Fresh from The Marriage of Figaro in Germany, and then Tosca in Tulsa, Okla., director Robert Swedberg has returned to his artistic home of 17 years to direct Don Giovanni for the Nov. 16-20 opener in the 50th-anniversary season of the Orlando Opera Company.

The melodrama about passion and power based on the Don Juan legend — with music by Wolfgang Amadeus Mozart — would seem a fit vehicle for Swedberg’s homecoming, which offers no little operatic drama in itself.

Swedberg, 57, spent years planning the 50th anniversary only to abruptly resign as the opera’s general director in April. He would not discuss his departure.

“I have agreed . . . to say nothing disparaging about the new regime at Orlando Opera. So, I am not,” he wrote in an e-mail to friends upon quitting.

His hasty exit came just nine months after a tumultuous period in top management at the opera, which resulted in the board creating a new position of CEO and president, then hiring James Ireland for that job. The 40-year opera veteran can be charming and combative in equal measures, depending on whether he is dealing with opera board members, benefactors, young performers or members of the press.

Ireland “is quite honest and sometimes a bit more forthright than some people would like to see or hear,” says Dr.

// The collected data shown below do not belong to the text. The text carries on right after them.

import Literature.Geometry.Symplectic.PlusOneSpherePairProofs
import Literature.Topology.FourManifolds.ProjectiveLineRotationField

/-!
# Möbius transformations act transitively on the Riemann sphere
(registered helper `helper_moebiusTransitive` of the stub `stub_normalWitnessTransfer`, line
`cross-cap-laurent`, crux `GromovRecognitionRelEnd`, item stmt-SmoothPoincare4-11009)

Claim: for every point `θ` of the tree's `ℂℙ¹ = ComplexProjectiveSpace 1` there is an invertible
complex-linear `A` of `ℂ²` whose projective transformation
`PlusOneSpherePair.projectiveMap A : [v] ↦ [A v]` carries the point at infinity
`CodimTwoData.linePt 1 0 = [0 : 1]` to `θ`.

Proof (P. Griffiths, J. Harris, *Principles of Algebraic Geometry* (1978), Ch. 0 §2: `PGL₂(ℂ)`
acts transitively on `ℙ¹`, because `GL₂(ℂ)` acts transitively on `ℂ² ∖ {0}`): by definition of
the affine chart, `linePt 1 0 = mk v∞` for an explicit nonzero homogeneous vector `v∞`
(`affineChart_symm_apply`), and `θ = mk w` for a nonzero `w` (`ComplexProjectiveSpace.ind`).
Extend `v∞` and `w` to bases `(v∞, v')`, `(w, w')` of `ℂ²`
(`exists_linearIndependent_pair_of_one_lt_finrank`, `basisOfLinearIndependentOfCardEqFinrank`)
and let `A` be the linear equivalence carrying the first basis to the second
(`Module.Basis.equiv`); then `projectiveMap A (mk v∞) = mk (A v∞) = mk w = θ`
(`projectiveMap_mk`).
No new definitions.
-/

open Function Literature.Topology.FourManifolds
  Literature.Topology.FourManifolds.ComplexProjectiveSpace Literature.Geometry.Symplectic

-- the prescribed namespace `Summit.<P>.<Sub>.…` duplicates `SmoothPoincare4` (P = Sub)
set_option linter.dupNamespace false

namespace Summit.SmoothPoincare4.SmoothPoincare4.Theorems.GromovRecognitionRelEnd.CrossCapLaurent

namespace HelperMoebiusTransitive

/-- `GL₂(ℂ)` acts transitively on the nonzero vectors of `ℂ²`: any nonzero `v` is carried to any
nonzero `w` by a linear automorphism (extend both to bases and map one basis to the other).
[folklore] -/
theorem exists_linearEquiv_apply_eq {v w : Fin 2 → ℂ} (hv : v ≠ 0) (hw : w ≠ 0) :
    ∃ A : (Fin 2 → ℂ) ≃ₗ[ℂ] (Fin 2 → ℂ), A v = w := by
  have h2 : 1 < Module.finrank ℂ (Fin 2 → ℂ) := by simp
  have hcard : Fintype.card (Fin 2) = Module.finrank ℂ (Fin 2 → ℂ) := by simp
  obtain ⟨v', hv'⟩ := exists_linearIndependent_pair_of_one_lt_finrank h2 hv
  obtain ⟨w', hw'⟩ := exists_linearIndependent_pair_of_one_lt_finrank h2 hw
  set B₁ := basisOfLinearIndependentOfCardEqFinrank hv' hcard with hB₁
  set B₂ := basisOfLinearIndependentOfCardEqFinrank hw' hcard with hB₂
  have h₁ : B₁ 0 = v := by rw [hB₁, coe_basisOfLinearIndependentOfCardEqFinrank]; rfl
  have h₂ : B₂ 0 = w := by rw [hB₂, coe_basisOfLinearIndependentOfCardEqFinrank]; rfl
  refine ⟨B₁.equiv B₂ (Equiv.refl _), ?_⟩
  have key : B₁.equiv B₂ (Equiv.refl _) (B₁ 0) = B₂ (Equiv.refl _ 0) :=
    Module.Basis.equiv_apply ..
  rwa [Equiv.refl_apply, h₁, h₂] at key

end HelperMoebiusTransitive

/-- **Möbius transformations act transitively on `ℂℙ¹`**: every point `θ` of the Riemann sphere
is the image of the point at infinity `[0 : 1] = linePt 1 0` under the projective transformation
`[v] ↦ [A v]` of some `A ∈ GL₂(ℂ)` (Griffiths–Harris, Ch. 0 §2). [folklore] -/
theorem helper_moebiusTransitive :
    ∀ (θ : Literature.Topology.FourManifolds.ComplexProjectiveSpace 1),
    ∃ A : (Fin 2 → ℂ) ≃ₗ[ℂ] (Fin 2 → ℂ),
      Literature.Geometry.Symplectic.PlusOneSpherePair.projectiveMap A
        (Literature.Topology.FourManifolds.CodimTwoData.linePt 1 0) = θ := by
  intro θ
  induction θ using ComplexProjectiveSpace.ind with
  | h w =>
    -- the point at infinity is, by definition of the affine chart, the class of this vector
    obtain ⟨A, hA⟩ := HelperMoebiusTransitive.exists_linearEquiv_apply_eq
      (homogenize (n := 1) 1 ((realCoordinates 1).symm (realCoordinates 1 fun _ => (0 : ℂ)))).2
      w.2
    refine ⟨A, ?_⟩
    show PlusOneSpherePair.projectiveMap A
        (mk (homogenize (n := 1) 1 ((realCoordinates 1).symm (realCoordinates 1 fun _ => 0)))) =
      mk w
    rw [PlusOneSpherePair.projectiveMap_mk]
    congr 1
    exact Subtype.ext hA

end Summit.SmoothPoincare4.SmoothPoincare4.Theorems.GromovRecognitionRelEnd.CrossCapLaurent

Mitch Levin, chairman of the 35-member Orlando Opera Board of Trustees.

The new head of the opera scrapped Swedberg’s position upon his departure and assumed his responsibilities. “The best operas have one person at the helm in charge of everything,” says Ireland, 63. At the time of his departure, Swedberg surprised many by agreeing to return and direct the opening performance for the 50th-anniversary season, which he had planned and cast. So, once again, Swedberg’s Mazda minivan bearing “Opera 1” license plates is parked at the Phillips Center. Friends and family say the unflashy ride is another fit vehicle for the opera-loving, bass-fishing yoga master. His fans describe him as humble but driven to deliver the goods. “That’s the essential Bob. He is one of the most grounded individuals in opera,” says soprano Carol Vaness, one of many top performers Swedberg lured to Orlando. Even Ireland credits the popular impresario with taking the opera company up “a notch” artistically and for putting it on the map with its pioneering educational and outreach activities. Swedberg also was key in creating the Orlando Philharmonic Orchestra after the financial failure of the Florida Symphony in the 1990s. And Margot Knight, president of United Arts of Central Florida, who sometimes tussled with Swedberg over finances, expressed regrets at the departure of the “internationally known director.”

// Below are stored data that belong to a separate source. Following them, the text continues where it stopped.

import Literature.Computability.MetaComplexity.DepthFregeResolutionSequents
import HarnessLib

/-!
# Bounded-depth `textbookFrege` p-simulates resolution (size polynomial in length and width)

Topic `Literature/Computability/MetaComplexity`. The truth-table simulation of
`DepthFregeOfResolutionWidth.lean` pays `2^{2w}` per resolution step. Here each line is simulated
by the STRUCTURAL sequent derivations of `DepthFregeResolutionSequents.lean` (flatten, one cut on
the pivot, fold), plugged into the accumulating chain of `DepthFregeLocalChain.lean`: a resolution
refutation `π` of width `≤ w` of a CNF `φ` of width `≤ w` yields a depth-`17` `textbookFrege` proof
of `¬ ofCNF φ` of size `≤ 2^24 · (|φ| + |π| + w + 2)^6` — POLYNOMIAL in length and width
(`exists_isDepthProofOf_of_isResRefutation_poly`): the folklore p-simulation of resolution by
bounded-depth Frege (Krajíček, *Proof complexity*, CUP 2019, §5.1/§5.4).

* `localStepOfSeqS` — the local step of the chain with the three-member sequent supplied
  (instead of the truth table of `localStepS`);
* `chain_res` — the chain over the lines of `π` (`IsLocalRefutation.carried` bookkeeping);
* `resSim_bound`, `exists_isDepthProofOf_of_isResRefutation_poly`.

[folklore]
-/

namespace Literature.Computability.MetaComplexity

open Complexity Complexity.PropForm TextbookFrege
open KrajicekRamsey (litOf dd_litOf_le dd_clauseOf_le)

namespace TextbookFrege

variable {D B : ℕ}

/-! ### The local step with the sequent supplied -/

variable {ℓ ℓ₀ P Q : ℕ} {M : List (PropForm ℕ)} {A₁ A₂ C : PropForm ℕ}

“Some may say Robert is difficult, but they don’t know what it takes to do what he does through his devotion and passion,” says Knight. “The Orlando Opera Company has been the top-ranked music organization in the state year in and year out because of Robert’s artistic leadership.”

If his departure has caused him stress, Swedberg wears it well. He attributes his youthful vigor to yoga, which he took up recently with typical zeal. Not content to be a recreational yogi, he practices almost every day, even when he travels, says his daughter Olivia, 24, a music therapist in Tallahassee. He also created his own yoga DVD with original music based on opera arias, which he uses to teach yoga classes for performers all over the country. Swedberg is adept at finding creative ways to draw a crowd so he can share his passions. In 2003, he cast the Orlando Magic dancers and Cirque du Soleil-style acrobats in a production of Carmina Burana that sold out every performance and drew something rare for local opera — scalpers.

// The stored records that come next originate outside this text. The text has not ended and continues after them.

import Literature.Analysis.FluidPDE.NewtonPotentialRepresentation
import Literature.Analysis.FluidPDE.HelmholtzAnnihilator
import Literature.Analysis.FunctionSpaces.HolderAlgebra
import HarnessLib

/-!
# The Newtonian potential of a divergence-form `L^p` density

Analysis/FluidPDE support file (everything proved, no definitions) on the discharge path of the
named fact `Literature.Analysis.FluidPDE.LaplaceDivFormInteriorHolder`
(`NSBoundedSpatialHolder.lean`; Gilbarg–Trudinger 2001, Thm. 8.24 for the Laplacian: interior
Hölder continuity of weak solutions of `Δw = ∂ⱼFⱼ`, `F ∈ L^q`, `q > 3`). For a field
`f ∈ L^p(ℝ³; ℝ³)`, `3 < p < ∞`, vanishing off a ball, the potential

  `N(x) = ∑ⱼ ∫ fⱼ(y) ∂ⱼΓ(x - y) dy`,  `∂ⱼΓ(z) = zⱼ/(4π|z|³)` (`NewtonPotentialHolder.newtonKernelGrad`),

is the solution of `ΔN = div f` that the discharge subtracts from the weak solution. This file
proves, with the exponent bookkeeping `q = p/(p-1)`, `2q < 3 < 3q`, `3/q - 2 = 1 - 3/p`:

* `abs_sum_potential_sub_le`, `abs_sum_potential_le`: the **Hölder bound**
  `|N(x) - N(z)| ≤ C(p) ‖f‖_p |x - z|^{1-3/p}` and the **sup bound**
  `|N(x)| ≤ C(p) ρ^{1-3/p} ‖f‖_p` on `B̄(c, ρ) ⊇ supp f` (component by component from
  `NewtonPotentialHolder.abs_potential_sub_le` / `abs_potential_le`), and `continuous_sum_potential`;
* `integral_newtonKernelGrad_mul_laplacian`: **`∫ ∂ⱼΓ(x - y) Δφ(x) dx = -∂ⱼφ(y)`** for
  `φ ∈ C_c^∞` (oddness of `∂ⱼΓ`, the distributional-gradient identity
  `∫ Γ(y-x) ∂ⱼΦ = ∫ ∂ⱼΓ(y-x) Φ` of `BiotSavartNewtonKernel` with `Φ = Δφ`, `∂ⱼΔφ = Δ∂ⱼφ`, and
  Green's representation `∫ Γ(y - x) Δψ(x) dx = ψ(y)`);
* `integral_potential_mul`: Fubini for `∫ (∫ fⱼ(y) ∂ⱼΓ(x-y) dy) ψ(x) dx` with `ψ ∈ C_c`
  (integrability on the product from `NewtonPotentialHolder.integrable_mul_kernel` and the
  uniform near-field bound `lintegral_enorm_mul_kernel_le` on the support of `ψ`);
* `integral_sum_potential_mul_laplacian`: **`ΔN = div f` in `𝓓'(ℝ³)`**, i.e.
  `∫ N Δφ = -∫ ∑ⱼ fⱼ ∂ⱼφ` for all `φ ∈ C_c^∞(ℝ³)`.

## Mathlib / tree search

Tree (all used): `newtonKernelGrad`, `isSingularKernel_newtonKernelGrad`, `integrable_mul_kernel`,
`lintegral_enorm_mul_kernel_le`, `abs_potential_sub_le`, `abs_potential_le`
(`NewtonPotentialHolder`); `newtonKernelGrad_eq_fderiv_newtonKernel`
(`NewtonPotentialRepresentation`); `integral_newtonKernel_smul_fderiv_eq`,
`integral_newtonKernel_mul_laplacian` (`BiotSavartNewtonKernel`); `fderiv_laplacian_apply`
(`HelmholtzAnnihilator`); `contDiff_laplacian` (`NewtonKernel`), `continuous_laplacian`,
`laplacian_eq_zero_of_notMem_tsupport` (`WholeSpaceIBP`); `holderWith_of_dist_le`
(`FunctionSpaces/HolderAlgebra`). Mathlib: `integrable_prod_iff`, `integral_integral_swap`,
`Real.HolderConjugate.conjExponent`, `MemLp.mono_exponent_of_measure_support_ne_top`,
`MemLp.eval_piLp` (components of an `L^p` field are `L^p`).

## References

* D. Gilbarg, N. S. Trudinger, *Elliptic Partial Differential Equations of Second Order*
  (2001), (2.17), Lemma 4.1–4.2 (derivatives of Newtonian potentials), Lemma 7.12 (potential
  estimates). [`GilbargTrudinger2001`]
-/

noncomputable section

Last year, Swedberg turned up the heat on Samson and Dalila by hiring a former ballerina turned erotic-performance artist to choreograph an orgy scene and “give it some edge.”

A California native, Swedberg first sang in the choir of a North Hollywood Baptist church where his insurance agent father was a deacon. Yet, it was his tuba talent that won him a full scholarship to California State University, Northridge. He switched to voice and theater after learning about the school’s strong opera program. He sang bass-baritone in more than 16 college performances before going pro to become a director and “crusader for opera as good theater.”

The free-spirited impresario, who belted out the theme to the Batman television series for his high-school choir audition, has planned some trademark twists for Don Giovanni audiences, too. He spent hours in rehearsals coaching performers Peter Edelmann (Don Giovanni) and Inna Dukach (Donna Anna) to steam up a 13-minute scene with ardent cries not heard by large audiences since When Harry Met Sally.

“With the right performers and a healthy rehearsal environment, magic happens!” says the director, whose wife, Melissa, is a professional viola player. Though the original Don Giovanni is set in early-17th century Spain, Swedberg relocated and updated it slightly, setting it in New Orleans in the late 1700s.

“We wanted a more vivid connection and since there is an aura of the supernatural in the piece, what better place than spooky New Orleans — home of Mardi Gras, masked balls and voodoo?” he says.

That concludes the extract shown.